> WHAT TO PRODUCE: Both the line containing "t √a₀ L³/2 ≤" and the line containing "Pointwise pinching: if" belong to the span. Output exactly that span from the listing below, and nothing outside it.

> DATA FOR THE TASK:
/-!
# Crux `PerturbedXYOrder` (stmt-HubbardSuperconductivity-10739): the O(2)-invariance of the tilt is load-bearing —
# the CHARGED (magnetic-field) variant is FALSE (lead c18, line `schwarz-inheritance`; registered stub `stub_chargedFieldPinching`)

The crux `Theses.NodalWardXY.PerturbedXYOrder` asks for uniform-in-`L` zero-freeness (and order) of the low-temperature
rotator on `(ℤ/Lℤ)³` tilted by `e^{W_K}`, `W_K = Σ K(b,b') j_b j_{b'}` an O(2)-INVARIANT complex two-current perturbation
with `‖W_K‖ ≤ C ε L³`.  The crux strategist's census (`Cruxes/PerturbedXYOrder/STRATEGY-CENSUS.md` §Negation N7, typed as
`PerturbedXYOrderChargedField` in `Cruxes/PerturbedXYOrder/StrategyCensusS1.lean`) records the PAPER verdict that the same
zero-freeness claim for the simplest NON-invariant tilt of that size — a complex magnetic field `η Σ_x cos θ_x`, `‖η‖ ≤ ε` —
is false.  This file proves it (`perturbedXYOrder_false_for_charged_field`, alias of the registered stub
`stub_chargedFieldPinching`), over the vocabulary of `Theorems/NodalWardXYDefs.lean`:

  `¬ ∃ J₀ ε > 0, ∀ J ≥ J₀, ∀ L ≥ 2, ∀ η ∈ ℂ, ‖η‖ ≤ ε → ∫_cube w_J e^{η Σ_x cos θ_x} dθ ≠ 0`.

So, next to `perturbedXYOrder_false_without_lowT` (p73198: `J ≥ J₀` is load-bearing) and
`perturbedXYOrder_false_with_exponent_three` (p122024: the decay exponent `4` is load-bearing), this is the third typed edge
of the crux: the O(2)-INVARIANCE of `W_K` is load-bearing — no method that sees only "`‖W‖ ≤ C ε L³`, entire in the coupling,
`J ≥ J₀`" can prove `PerturbedXYOrder` (that triple is shared by `η Σ cos θ_x`).  Mechanism: Lee–Yang pinching in the ordered
phase.

Proof (all inputs in the tree).
* `cfp_log_norm_le_of_zeroFree` (tools file `Theorems/NodalWardXYPerturbedXYOrderChargedShift.lean`, landed for the registered stub
  `stub_chargedShiftInvariance`) — complex analysis: if `G` is holomorphic and zero-free on `‖z‖ < R` with `G(0) = 1`,
  `G'(0) = 0`, `‖G‖ ≤ e^M`, then `log ‖G(z)‖ ≤ 8M‖z‖²/R²` for `‖z‖ < R/2` (holomorphic logarithm
  `Literature.Analysis.Complex.exists_log_on_ball`; Mathlib's Borel–Carathéodory `Complex.borelCaratheodory_zero`; Mathlib's
  Schwarz lemma of order two `Complex.dist_le_mul_div_pow_of_mapsTo_ball_of_isLittleO`).
* `cfp_setIntegral_shift` / `stub_chargedShiftInvariance` (tools file) — global rotation invariance `θ ↦ θ + u` of `w_J dθ` on the cube, via the tree's transfer
  `setIntegral_angleCube_comp_exp` to the torus `U(1)^Λ` and invariance of its Haar measure (`integral_torusHaar_mul_right`);
  hence the charged partition function `Z(η) = ∫ w_J e^{η Σ cos θ_x}` is even (`u = π`) and equals `∫ w_J e^{± η Σ sin θ_x}`
  (`u = ∓ π/2`).
* §A below, `cfp_lower_bound` — long-range order pinches from below: the landed real plateau `realPlateau` (p86048) gives
  `∫ (Φ² + Ψ²) w_J ≥ a₀ L⁶ ∫ w_J` (`Φ = Σ cos θ_x`, `Ψ = Σ sin θ_x`, `Σ_{x,y} cos(θ_x − θ_y) = Φ² + Ψ²`), and pointwise
  `e^{tΦ} + e^{−tΦ} + e^{tΨ} + e^{−tΨ} ≥ e^{t √a₀ L³/2} ((Φ² + Ψ²)/L⁶ − a₀/2)`; integrating,
  `4 Z(t) ≥ (a₀/2) e^{t √a₀ L³/2} Z(0)` for real `t ≥ 0`.
* (tools file) growth `‖Z(η)‖ ≤ e^{‖η‖ L³} Z(0)`, evenness, and the four-term identity `4 Z(t) = ∫ w_J (e^{tΦ} + e^{−tΦ} + e^{tΨ} + e^{−tΨ})`.
* §B below: with `J = max J₀ J₁`, `G = Z/Z(0)` on `‖η‖ < ε`, `M = ε L³`, `t = √a₀ ε/32`: `log(a₀/8) + t √a₀ L³/2 ≤ 8 L³ t²/ε`, i.e.
  `L³ ≤ 128 log(8/a₀)/(a₀ ε)` — false for `L = max 2 (⌈128 log(8/a₀)/(a₀ ε)⌉₊ + 1)`.
-/

noncomputable section

namespace Summit.HubbardSuperconductivity.HubbardSuperconductivity.Theorems.PerturbedXYOrder

open MeasureTheory Literature.Probability.LatticeModels Metric Set
open Summit.HubbardSuperconductivity.HubbardSuperconductivity.Theses.NodalWardXY

variable {L : ℕ}

/-! ### A. The real lower bound: long-range order pinches the charged partition function from below -/

/-- Pointwise pinching: if `P² + Q² ≤ N²` then
`e^{t (√a/2) N} ((P² + Q²)/N² − a/2) ≤ e^{tP} + e^{−tP} + e^{tQ} + e^{−tQ}` for `t, a ≥ 0`
(on `P² + Q² > aN²/2` one of `|P|, |Q|` exceeds `√a N/2`). -/
theorem cfp_pointwise {P Q t a N : ℝ} (ht : 0 ≤ t) (ha : 0 ≤ a) (hN : 0 < N) (hS : P ^ 2 + Q ^ 2 ≤ N ^ 2) :
    Real.exp (t * (Real.sqrt a / 2 * N)) * ((P ^ 2 + Q ^ 2) / N ^ 2 - a / 2) ≤
      Real.exp (t * P) + Real.exp (-(t * P)) + Real.exp (t * Q) + Real.exp (-(t * Q)) := by
  have h4pos : 0 < Real.exp (t * P) + Real.exp (-(t * P)) + Real.exp (t * Q) + Real.exp (-(t * Q)) := by
    positivity
  by_cases h : (P ^ 2 + Q ^ 2) / N ^ 2 - a / 2 ≤ 0
  · have : Real.exp (t * (Real.sqrt a / 2 * N)) * ((P ^ 2 + Q ^ 2) / N ^ 2 - a / 2) ≤ 0 :=
      mul_nonpos_iff.2 (Or.inl ⟨(Real.exp_pos _).le, h⟩)
    linarith
  push Not at h
  have hN2 : 0 < N ^ 2 := by positivity
  have hS2 : a * N ^ 2 / 2 < P ^ 2 + Q ^ 2 := by
    have h' : a / 2 < (P ^ 2 + Q ^ 2) / N ^ 2 := by linarith
    rw [lt_div_iff₀ hN2] at h'
    linarith
  have hfac : (P ^ 2 + Q ^ 2) / N ^ 2 - a / 2 ≤ 1 := by
    have : (P ^ 2 + Q ^ 2) / N ^ 2 ≤ 1 := (div_le_one hN2).2 hS
    linarith
  have hlsq : (Real.sqrt a / 2 * N) ^ 2 = a * N ^ 2 / 4 := by
    rw [mul_pow, div_pow, Real.sq_sqrt ha]; ring
  have hPQ : Real.sqrt a / 2 * N < |P| ∨ Real.sqrt a / 2 * N < |Q| := by
    by_contra hcon
    push Not at hcon
    obtain ⟨hP, hQ⟩ := hcon
    have hP2 : P ^ 2 ≤ a * N ^ 2 / 4 := by
      rw [← hlsq, ← sq_abs P]; exact pow_le_pow_left₀ (abs_nonneg P) hP 2
    have hQ2 : Q ^ 2 ≤ a * N ^ 2 / 4 := by
      rw [← hlsq, ← sq_abs Q]; exact pow_le_pow_left₀ (abs_nonneg Q) hQ 2
    linarith
  have habsP : Real.exp (t * |P|) ≤ Real.exp (t * P) + Real.exp (-(t * P)) := by
    rcases abs_choice P with h' | h' <;> rw [h']
    · linarith [Real.exp_pos (-(t * P))]
    · rw [mul_neg]; linarith [Real.exp_pos (t * P)]
  have habsQ : Real.exp (t * |Q|) ≤ Real.exp (t * Q) + Real.exp (-(t * Q)) := by
    rcases abs_choice Q with h' | h' <;> rw [h']
    · linarith [Real.exp_pos (-(t * Q))]
    · rw [mul_neg]; linarith [Real.exp_pos (t * Q)]
  have key : Real.exp (t * (Real.sqrt a / 2 * N)) ≤ Real.exp (t * |P|) + Real.exp (t * |Q|) := by
    rcases hPQ with hP | hQ
    · have : Real.exp (t * (Real.sqrt a / 2 * N)) ≤ Real.exp (t * |P|) :=
        Real.exp_le_exp.2 (mul_le_mul_of_nonneg_left hP.le ht)
      linarith [Real.exp_pos (t * |Q|)]
    · have : Real.exp (t * (Real.sqrt a / 2 * N)) ≤ Real.exp (t * |Q|) :=
        Real.exp_le_exp.2 (mul_le_mul_of_nonneg_left hQ.le ht)
      linarith [Real.exp_pos (t * |P|)]
  calc Real.exp (t * (Real.sqrt a / 2 * N)) * ((P ^ 2 + Q ^ 2) / N ^ 2 - a / 2)
      ≤ Real.exp (t * (Real.sqrt a / 2 * N)) * 1 :=
        mul_le_mul_of_nonneg_left hfac (Real.exp_pos _).le
    _ ≤ Real.exp (t * |P|) + Real.exp (t * |Q|) := by rw [mul_one]; exact key
    _ ≤ _ := by linarith

/-- `Σ_{x,y} cos(θ_x − θ_y) = (Σ_x cos θ_x)² + (Σ_x sin θ_x)²`. -/
theorem cfp_sum_cos_sub [NeZero L] (θ : TorusSite 3 L → ℝ) :
    ∑ x : TorusSite 3 L, ∑ y : TorusSite 3 L, Real.cos (θ x - θ y) =
      (∑ x : TorusSite 3 L, Real.cos (θ x)) ^ 2 + (∑ x : TorusSite 3 L, Real.sin (θ x)) ^ 2 := by
  simp_rw [Real.cos_sub]
  rw [sq, sq, Finset.sum_mul_sum, Finset.sum_mul_sum, ← Finset.sum_add_distrib]
  refine Finset.sum_congr rfl fun x _ => ?_
  rw [← Finset.sum_add_distrib]

/-- `(Σ_x cos θ_x)² + (Σ_x sin θ_x)² ≤ N²`, `N = L³ = |Λ|`. -/
theorem cfp_sq_add_sq_le [NeZero L] (θ : TorusSite 3 L → ℝ) :
    (∑ x : TorusSite 3 L, Real.cos (θ x)) ^ 2 + (∑ x : TorusSite 3 L, Real.sin (θ x)) ^ 2 ≤
      ((L : ℝ) ^ 3) ^ 2 := by
  rw [← cfp_sum_cos_sub]
  calc ∑ x : TorusSite 3 L, ∑ y : TorusSite 3 L, Real.cos (θ x - θ y)
      ≤ ∑ _x : TorusSite 3 L, ∑ _y : TorusSite 3 L, (1 : ℝ) := by
        gcongr with x _ y _
        exact Real.cos_le_one _
    _ = ((L : ℝ) ^ 3) ^ 2 := by
        simp only [Finset.sum_const, Finset.card_univ, nsmul_eq_mul, Fintype.card_fun, Fintype.card_fin,
          ZMod.card, mul_one]
        push_cast; ring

> EXPECTED OUTPUT:
* §B below: with `J = max J₀ J₁`, `G = Z/Z(0)` on `‖η‖ < ε`, `M = ε L³`, `t = √a₀ ε/32`: `log(a₀/8) + t √a₀ L³/2 ≤ 8 L³ t²/ε`, i.e.
  `L³ ≤ 128 log(8/a₀)/(a₀ ε)` — false for `L = max 2 (⌈128 log(8/a₀)/(a₀ ε)⌉₊ + 1)`.
-/

noncomputable section

namespace Summit.HubbardSuperconductivity.HubbardSuperconductivity.Theorems.PerturbedXYOrder

open MeasureTheory Literature.Probability.LatticeModels Metric Set
open Summit.HubbardSuperconductivity.HubbardSuperconductivity.Theses.NodalWardXY

variable {L : ℕ}

/-! ### A. The real lower bound: long-range order pinches the charged partition function from below -/

/-- Pointwise pinching: if `P² + Q² ≤ N²` then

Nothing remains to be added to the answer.